I agree completely. The idea is good, but as with many good ideas it went south in my opinion. I think one of the main problems is the amount of weight google gives them in the serps. That made the real estate on wikip very valuable and any time there is a value there are those who will try to get what they can from it.


 8:03 pm on Jan 13, 2014 (gmt 0)

so what the foundation did was remarkable in my opinion.

At one level it seems the right thing to do, but while they should be forgiving towards the person, they need to be uncompromising about the offence (hardly a new idea: "love the sinner but hate the sin"). They should not be vindictive, but they should be firm.

What they actually said was paid editing is "frowned upon". When it is done by a paid employee it should be entirely unacceptable.

The impression I get from the post on the mailing ist:

[lists.wikimedia.org ]


"Oops, she got caught and we had to fire her, no harm done."

@brotherhood of LAN, small wikis focused on a niche work very well. The original wiki is very interesting reading. There are lots of wikis built around programming languages, hobbies, etc. that are wonderful. As you say, it is centralisation that is the problem.

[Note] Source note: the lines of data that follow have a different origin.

import Summits.ValiantsHypothesis.ValiantsHypothesis.Theorems.KPlusLogSqLawTridiagonalRealStaticUnitRecessiveCount

/-!
# Route «KPlusLogSqLaw», crux `WeakLifting` (stmt-ValiantsHypothesis-19561) — REAL side of the tridiagonal sector:
# the UNIT-COEFFICIENT sub-sector — the sign table just ABOVE the resonance, the resonance zero, and the Sturm-count cap (all sizes)

HONEST FRAMING.  Helper theorems (`--supports stmt-ValiantsHypothesis-19561 --as helper`), seat val-sym-lift-p1 (g19), cell `pub-symmetroid`,
2026-08-28; right-sided companion of g18's `…UnitRecessiveCount` (p638066: sign table just BELOW `1`, `V(1⁻) = ⌊m/3⌋`).  Continuants
`D_k = pathDet (fun _ => 1) d (fun _ => 1) f k`, Sturm count `V(x) = #{k < m : D_k(x)D_{k+1}(x) < 0}`.  Proved here (all sizes, all exponents):
* `eventually_pos_mul_of_root_right`, `eventually_pos_mul_of_ne_right`, `exists_delta_of_eventually_right` (local sign lemmas right of a point);
* **SIGN TABLE ABOVE THE RESONANCE** (`eventually_signTable_above_one`): all slopes positive ⇒ just above `1` the continuant `D_k` has the sign `+`
  iff `(k+1) mod 6 < 3` (values at `1`: `1, 1, 0, −1, −1, 0, …`; at a resonance zero `k ≡ 2 (3)` the Jacobi step `D_{k−1}(1)D_k′(1) < 0` of
  p638066 decides), hence (`sturmCount_of_signTable_above`, `card_filter_mod_three_one`) **`V(1⁺) = ⌊(m+1)/3⌋`**;
* the RESONANCE ZERO (`rootMultiplicity_one_eq`): `x = 1` is a zero of `D_m` iff `m ≡ 2 (mod 3)`, and then it is simple — root multiplicity
  `[m ≡ 2 (3)]`; so the zeros in `(0,1]` number `⌊(m+1)/3⌋` whenever those in `(0,1)` number `⌊m/3⌋`;
* **STURM-COUNT CAP** (`sturmCount_le_half`): at every `x > 0` with no vanishing continuant, `V(x) ≤ ⌊m/2⌋` (the first product is positive and two
  consecutive negative pivot products are impossible: `pivotProd_succ_pos_of_neg`).
Nothing here is an upper law for the register (α NO MOVER); nothing bears on `WeakLifting` / `TropicalB` (stmt-19771) in their windows, Conjecture B,
the Door-A registers, `MatrixDescartes` (stmt-18050) or VP ≠ VNP.
[this seat; folklore: Sturm sequences of Jacobi matrices]
-/

-- `Summit.ValiantsHypothesis.ValiantsHypothesis.…` repeats a component by the D-0017 layout (single-conjunct summit); the name is mandated.
set_option linter.dupNamespace false
set_option autoImplicit false

namespace Summit.ValiantsHypothesis.ValiantsHypothesis.Theorems.KPlusLogSqLaw
namespace StaticTridiagonalRealUnit

open Real Finset Polynomial Filter Topology
open Summit.ValiantsHypothesis.ValiantsHypothesis.Theorems.KPlusLogSqLaw.StaticTridiagonalRealPotential (pathDet)

variable (d : ℕ → ℕ) (f : ℕ → ℕ)

/-! ### 1. Local sign lemmas just right of a point -/

/-- a simple zero with `c·p′(1) > 0` has `c·p(x) > 0` just right of `1`. [folklore] -/
theorem eventually_pos_mul_of_root_right (p : ℝ[X]) (c : ℝ) (h1 : p.eval 1 = 0) (hd : 0 < c * (derivative p).eval 1) :
    ∀ᶠ x in 𝓝[>] (1 : ℝ), 0 < c * p.eval x := by
  have hder : HasDerivAt (fun x => (C c * p).eval x) (c * (derivative p).eval 1) 1 := by
    have := (C c * p).hasDerivAt 1
    rwa [derivative_mul, derivative_C, zero_mul, zero_add, eval_mul, eval_C] at this
  rw [hasDerivAt_iff_tendsto_slope] at hder
  have hlt : ∀ᶠ x in 𝓝[≠] (1 : ℝ), 0 < (x - 1)⁻¹ • ((C c * p).eval x - (C c * p).eval 1) := hder (Ioi_mem_nhds hd)
  have hlt' : ∀ᶠ x in 𝓝[>] (1 : ℝ), 0 < (x - 1)⁻¹ • ((C c * p).eval x - (C c * p).eval 1) :=
    hlt.filter_mono (nhdsWithin_mono _ fun y hy => ne_of_gt hy)
  have hmem : ∀ᶠ x in 𝓝[>] (1 : ℝ), 1 < x := eventually_nhdsWithin_of_forall fun y hy => hy
  filter_upwards [hlt', hmem] with x hx hx1
  rw [eval_mul, eval_C, eval_mul, eval_C, h1, mul_zero, sub_zero, smul_eq_mul] at hx
  have hpos : 0 < (x - 1)⁻¹ := inv_pos.2 (by linarith)
  exact (pos_iff_pos_of_mul_pos hx).1 hpos

/-- a polynomial keeps the sign of a non-zero value just right of the point. [folklore] -/
theorem eventually_pos_mul_of_ne_right (p : ℝ[X]) (h1 : p.eval 1 ≠ 0) :
    ∀ᶠ x in 𝓝[>] (1 : ℝ), 0 < p.eval 1 * p.eval x := by
  have hcont : ContinuousAt (fun x => p.eval 1 * p.eval x) 1 := by fun_prop
  have hpos : 0 < p.eval 1 * p.eval 1 := mul_self_pos.2 h1
  have h := hcont.eventually (Ioi_mem_nhds hpos)
  exact h.filter_mono nhdsWithin_le_nhds

/-- extraction of an explicit right neighbourhood. [bookkeeping] -/
theorem exists_delta_of_eventually_right {P : ℝ → Prop} (h : ∀ᶠ x in 𝓝[>] (1 : ℝ), P x) :
    ∃ δ > 0, ∀ x, 1 < x → x < 1 + δ → P x := by
  rw [eventually_nhdsWithin_iff, Metric.eventually_nhds_iff] at h
  obtain ⟨ε, hε, hball⟩ := h
  refine ⟨ε, hε, fun x hx1 hx2 => hball ?_ hx1⟩
  rw [Real.dist_eq, abs_lt]
  constructor <;> linarith

/-! ### 2. The sign table just above the resonance -/

/-- **sign table near `1⁺`**: for every `k ≤ m`, just above `1` the continuant `D_k` has the sign `+` if `(k+1) mod 6 < 3` and `−` otherwise
(all slopes positive). [this file] -/
theorem eventually_signTable_above_one (m : ℕ) (hslope : ∀ k, k + 1 < m → d k + d (k + 1) < 2 * f k) (k : ℕ) (hk : k ≤ m) :
    ∀ᶠ x in 𝓝[>] (1 : ℝ), 0 < (if (k + 1) % 6 < 3 then (1 : ℝ) else -1) * (pathDet (fun _ => (1 : ℝ)) d (fun _ => (1 : ℝ)) f k).eval x := by
  by_cases hk3 : k % 3 = 2
  · -- resonance zero: first-order sign, opposite to the left side
    obtain ⟨n, rfl⟩ : ∃ n, k = n + 2 := ⟨k - 2, by omega⟩
    have hroot : (pathDet (fun _ => (1 : ℝ)) d (fun _ => (1 : ℝ)) f (n + 2)).eval 1 = 0 := by
      rw [eval_one_eq_sign, if_pos hk3]
    have hder := prev_mul_deriv_one_neg d f n (fun j hj => hslope j (by omega)) hroot
    have hprev : (pathDet (fun _ => (1 : ℝ)) d (fun _ => (1 : ℝ)) f (n + 1)).eval 1 = -(if (n + 2 + 1) % 6 < 3 then (1 : ℝ) else -1) := by
      rw [eval_one_eq_sign, if_neg (by omega)]
      by_cases h : (n + 2 + 1) % 6 < 3
      · rw [if_pos h, if_neg (by omega)]
      · rw [if_neg h, if_pos (by omega), neg_neg]
    rw [hprev, neg_mul] at hder
    exact eventually_pos_mul_of_root_right _ _ hroot (by linarith)
  · -- non-zero value at `1`: continuity
    have hval : (pathDet (fun _ => (1 : ℝ)) d (fun _ => (1 : ℝ)) f k).eval 1 = if (k + 1) % 6 < 3 then (1 : ℝ) else -1 := by
      rw [eval_one_eq_sign, if_neg hk3]
      by_cases h : (k + 1) % 6 < 3
      · rw [if_pos h, if_pos (by omega)]
      · rw [if_neg h, if_neg (by omega)]
    have hne : (pathDet (fun _ => (1 : ℝ)) d (fun _ => (1 : ℝ)) f k).eval 1 ≠ 0 := by
      rw [hval]; split_ifs <;> norm_num
    have h := eventually_pos_mul_of_ne_right _ hne
    rw [hval] at h
    exact h

/-- the number of indices `k < m` with `k ≡ 1 (mod 3)` is `⌊(m+1)/3⌋`. [bookkeeping] -/
theorem card_filter_mod_three_one (m : ℕ) : (Finset.univ.filter fun k : Fin m => (k : ℕ) % 3 = 1).card = (m + 1) / 3 := by
  rw [Finset.card_filter, Fin.sum_univ_eq_sum_range (fun k => if k % 3 = 1 then 1 else 0) m]
  induction m with
  | zero => simp
  | succ m ih =>
    rw [sum_range_succ, ih]
    split_ifs with h <;> omega

/-- **Sturm count from the upper sign table**: if every `D_k(x)` (`k ≤ m`) has the sign of the table above `1`, the Sturm count at `x` is
`⌊(m+1)/3⌋` and no `D_k(x)` vanishes. [this file] -/
theorem sturmCount_of_signTable_above (m : ℕ) (x : ℝ)
    (hsign : ∀ k, k ≤ m → 0 < (if (k + 1) % 6 < 3 then (1 : ℝ) else -1) * (pathDet (fun _ => (1 : ℝ)) d (fun _ => (1 : ℝ)) f k).eval x) :
    (Finset.univ.filter fun k : Fin m =>
        (pathDet (fun _ => (1 : ℝ)) d (fun _ => (1 : ℝ)) f k).eval x * (pathDet (fun _ => (1 : ℝ)) d (fun _ => (1 : ℝ)) f (k + 1)).eval x < 0).card =
      (m + 1) / 3 ∧ ∀ k, k ≤ m → (pathDet (fun _ => (1 : ℝ)) d (fun _ => (1 : ℝ)) f k).eval x ≠ 0 := by
  have hne : ∀ k, k ≤ m → (pathDet (fun _ => (1 : ℝ)) d (fun _ => (1 : ℝ)) f k).eval x ≠ 0 := by
    intro k hk h0
    have := hsign k hk
    rw [h0, mul_zero] at this
    exact lt_irrefl _ this
  refine ⟨?_, hne⟩
  rw [← card_filter_mod_three_one m]
  congr 1
  refine Finset.filter_congr fun k _ => ?_
  have h1 := hsign k (by omega)
  have h2 := hsign (k + 1) (by omega)
  -- the product has the sign of `σ_k σ_{k+1}`, which is negative exactly when `k ≡ 1 (mod 3)`
  have key : (((k : ℕ) + 1) % 6 < 3 ↔ ((k : ℕ) + 1 + 1) % 6 < 3) ↔ ¬ ((k : ℕ) % 3 = 1) := by omega
  constructor
  · intro hlt
    by_contra h3
    have hsame : (((k : ℕ) + 1) % 6 < 3 ↔ ((k : ℕ) + 1 + 1) % 6 < 3) := key.2 h3
    by_cases ha : ((k : ℕ) + 1) % 6 < 3
    · have hb := hsame.1 ha
      rw [if_pos ha, one_mul] at h1
      rw [if_pos hb, one_mul] at h2
      nlinarith
    · have hb : ¬ ((k : ℕ) + 1 + 1) % 6 < 3 := fun hb => ha (hsame.2 hb)
      rw [if_neg ha] at h1
      rw [if_neg hb] at h2
      nlinarith
  · intro h3
    have hdiff : ¬ (((k : ℕ) + 1) % 6 < 3 ↔ ((k : ℕ) + 1 + 1) % 6 < 3) := fun h => key.1 h h3
    by_cases ha : ((k : ℕ) + 1) % 6 < 3
    · have hb : ¬ ((k : ℕ) + 1 + 1) % 6 < 3 := fun hb => hdiff ⟨fun _ => hb, fun _ => ha⟩
      rw [if_pos ha, one_mul] at h1
      rw [if_neg hb] at h2
      nlinarith
    · have hb : ((k : ℕ) + 1 + 1) % 6 < 3 := by
        by_contra hb; exact hdiff ⟨fun h => absurd h ha, fun h => absurd h hb⟩
      rw [if_neg ha] at h1
      rw [if_pos hb, one_mul] at h2
      nlinarith

/-- **`V(1⁺) = ⌊(m+1)/3⌋`**: all slopes positive ⇒ there is `δ > 0` such that at every `x ∈ (1, 1+δ)` the Sturm count is `⌊(m+1)/3⌋` and no
continuant `D_k` (`k ≤ m`) vanishes. [this file] -/
theorem exists_sturmCount_above_one (m : ℕ) (hslope : ∀ k, k + 1 < m → d k + d (k + 1) < 2 * f k) :
    ∃ δ > 0, ∀ x, 1 < x → x < 1 + δ →
      (Finset.univ.filter fun k : Fin m =>
        (pathDet (fun _ => (1 : ℝ)) d (fun _ => (1 : ℝ)) f k).eval x * (pathDet (fun _ => (1 : ℝ)) d (fun _ => (1 : ℝ)) f (k + 1)).eval x < 0).card =
      (m + 1) / 3 ∧ ∀ k, k ≤ m → (pathDet (fun _ => (1 : ℝ)) d (fun _ => (1 : ℝ)) f k).eval x ≠ 0 := by
  have hev : ∀ᶠ x in 𝓝[>] (1 : ℝ), ∀ k ∈ range (m + 1),
      0 < (if (k + 1) % 6 < 3 then (1 : ℝ) else -1) * (pathDet (fun _ => (1 : ℝ)) d (fun _ => (1 : ℝ)) f k).eval x :=
    (Finset.eventually_all (range (m + 1))).2 fun k hk =>
      eventually_signTable_above_one d f m hslope k (by rw [mem_range] at hk; omega)
  obtain ⟨δ, hδ, hnear⟩ := exists_delta_of_eventually_right hev
  exact ⟨δ, hδ, fun x hx1 hx2 => sturmCount_of_signTable_above d f m x fun k hk => hnear x hx1 hx2 k (by rw [mem_range]; omega)⟩

/-! ### 3. The resonance zero -/

/-- **THE RESONANCE ZERO**: all slopes positive ⇒ the root multiplicity of `D_m` at `x = 1` is `1` if `m ≡ 2 (mod 3)` and `0` otherwise
(values `1,1,0,−1,−1,0,…` at `1`; simplicity from the Jacobi step `D_{m−1}(1)·D_m′(1) < 0`, p638066). [this file] -/
theorem rootMultiplicity_one_eq (m : ℕ) (hslope : ∀ k, k + 1 < m → d k + d (k + 1) < 2 * f k) :
    (pathDet (fun _ => (1 : ℝ)) d (fun _ => (1 : ℝ)) f m).rootMultiplicity 1 = if m % 3 = 2 then 1 else 0 := by
  by_cases hm : m % 3 = 2
  · rw [if_pos hm]
    obtain ⟨n, rfl⟩ : ∃ n, m = n + 2 := ⟨m - 2, by omega⟩
    have hroot : (pathDet (fun _ => (1 : ℝ)) d (fun _ => (1 : ℝ)) f (n + 2)).eval 1 = 0 := by
      rw [eval_one_eq_sign, if_pos hm]
    have hder := prev_mul_deriv_one_neg d f n hslope hroot
    have hP0 : pathDet (fun _ => (1 : ℝ)) d (fun _ => (1 : ℝ)) f (n + 2) ≠ 0 := by
      intro h0
      rw [h0, derivative_zero, eval_zero, mul_zero] at hder
      exact lt_irrefl _ hder
    have hpos : 0 < (pathDet (fun _ => (1 : ℝ)) d (fun _ => (1 : ℝ)) f (n + 2)).rootMultiplicity 1 :=
      (rootMultiplicity_pos hP0).2 hroot
    have hle : ¬ 1 < (pathDet (fun _ => (1 : ℝ)) d (fun _ => (1 : ℝ)) f (n + 2)).rootMultiplicity 1 := by
      rw [one_lt_rootMultiplicity_iff_isRoot hP0]
      rintro ⟨-, h2⟩
      rw [IsRoot.def] at h2
      rw [h2, mul_zero] at hder
      exact lt_irrefl _ hder
    omega
  · rw [if_neg hm]
    refine rootMultiplicity_eq_zero ?_
    rw [IsRoot.def, eval_one_eq_sign, if_neg hm]
    split_ifs <;> norm_num

/-! ### 4. The Sturm-count cap -/

/-- **no two consecutive negative pivot products** (any `x > 0`, any exponents): `D_kD_{k+1}(x) < 0 ⇒ D_{k+1}D_{k+2}(x) > 0`
(`D_{k+1}D_{k+2} = x^{d_{k+1}}D_{k+1}² − x^{2f_k}D_kD_{k+1}`). [folklore: LDLᵀ pivots] -/
theorem pivotProd_succ_pos_of_neg (x : ℝ) (hx : 0 < x) (k : ℕ)
    (hneg : (pathDet (fun _ => (1 : ℝ)) d (fun _ => (1 : ℝ)) f k).eval x * (pathDet (fun _ => (1 : ℝ)) d (fun _ => (1 : ℝ)) f (k + 1)).eval x < 0) :
    0 < (pathDet (fun _ => (1 : ℝ)) d (fun _ => (1 : ℝ)) f (k + 1)).eval x * (pathDet (fun _ => (1 : ℝ)) d (fun _ => (1 : ℝ)) f (k + 2)).eval x := by
  rw [eval_unit_add_two d f x k]
  have h1 : (pathDet (fun _ => (1 : ℝ)) d (fun _ => (1 : ℝ)) f (k + 1)).eval x ≠ 0 := fun h => by
    rw [h, mul_zero] at hneg; exact lt_irrefl _ hneg
  have hsq : 0 < (pathDet (fun _ => (1 : ℝ)) d (fun _ => (1 : ℝ)) f (k + 1)).eval x ^ 2 := by positivity
  nlinarith [pow_pos hx (d (k + 1)), pow_pos hx (2 * f k)]

/-- **STURM-COUNT CAP (all sizes)**: at every `x > 0` the Sturm count satisfies `V(x) ≤ ⌊m/2⌋` — the product `D_0D_1 = x^{d_0}` is positive and
negative products are isolated, so `k ↦ ⌊(k+1)/2⌋` injects the negative positions into `{1, …, ⌊m/2⌋}`. [this file] -/
theorem sturmCount_le_half (m : ℕ) (x : ℝ) (hx : 0 < x) :
    (Finset.univ.filter fun k : Fin m =>
        (pathDet (fun _ => (1 : ℝ)) d (fun _ => (1 : ℝ)) f k).eval x * (pathDet (fun _ => (1 : ℝ)) d (fun _ => (1 : ℝ)) f (k + 1)).eval x < 0).card ≤
      m / 2 := by
  classical
  set S := Finset.univ.filter fun k : Fin m =>
    (pathDet (fun _ => (1 : ℝ)) d (fun _ => (1 : ℝ)) f k).eval x * (pathDet (fun _ => (1 : ℝ)) d (fun _ => (1 : ℝ)) f (k + 1)).eval x < 0 with hS
  have hP0 : 0 < (pathDet (fun _ => (1 : ℝ)) d (fun _ => (1 : ℝ)) f 0).eval x * (pathDet (fun _ => (1 : ℝ)) d (fun _ => (1 : ℝ)) f 1).eval x := by
    obtain ⟨e0, e1⟩ := eval_unit_zero_one d f x
    rw [e0, e1, one_mul]; exact pow_pos hx _
  -- the injection `k ↦ ⌊(k+1)/2⌋` into `Icc 1 (m/2)`
  have hmap : ∀ k ∈ S, ((k : ℕ) + 1) / 2 ∈ Finset.Icc 1 (m / 2) := by
    intro k hk
    rw [hS, Finset.mem_filter] at hk
    have hk0 : (k : ℕ) ≠ 0 := fun h => by
      have := hk.2; rw [show (k : ℕ) = 0 from h] at this; exact absurd this (not_lt.2 hP0.le)
    rw [Finset.mem_Icc]
    constructor <;> omega
  have hinj : Set.InjOn (fun k : Fin m => ((k : ℕ) + 1) / 2) S := by
    intro k₁ hk₁ k₂ hk₂ h
    simp only at h
    rw [Finset.mem_coe, hS, Finset.mem_filter] at hk₁ hk₂
    -- equal images and distinct positions would make the positions consecutive: two adjacent negative products
    by_contra hne
    have hne' : (k₁ : ℕ) ≠ k₂ := fun h' => hne (Fin.ext h')
    rcases Nat.lt_or_gt_of_ne hne' with hlt | hgt
    · have h21 : (k₂ : ℕ) = k₁ + 1 := by omega
      have := pivotProd_succ_pos_of_neg d f x hx k₁ hk₁.2
      rw [← h21, show (k₁ : ℕ) + 2 = k₂ + 1 by omega] at this
      linarith [hk₂.2]
    · have h12 : (k₁ : ℕ) = k₂ + 1 := by omega
      have := pivotProd_succ_pos_of_neg d f x hx k₂ hk₂.2
      rw [← h12, show (k₂ : ℕ) + 2 = k₁ + 1 by omega] at this
      linarith [hk₁.2]
  calc S.card ≤ (Finset.Icc 1 (m / 2)).card := Finset.card_le_card_of_injOn _ hmap hinj
    _ = m / 2 := by simp

end StaticTridiagonalRealUnit
end Summit.ValiantsHypothesis.ValiantsHypothesis.Theorems.KPlusLogSqLaw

 8:12 pm on Jan 13, 2014 (gmt 0)

If you follow the thread. The Wikipedia community seems entirely oblivious to the problem conflicts of interest. The fact that she was a Wikimedia employee is treated as irrelevant.

Wikipedia is now too powerful for its own good and is going the way of DMOZ


 8:15 pm on Jan 13, 2014 (gmt 0)

Money corrupts everything in the end I'm afraid. Wiki has taken action but I suspect they are realistic enough to see this as inevitable.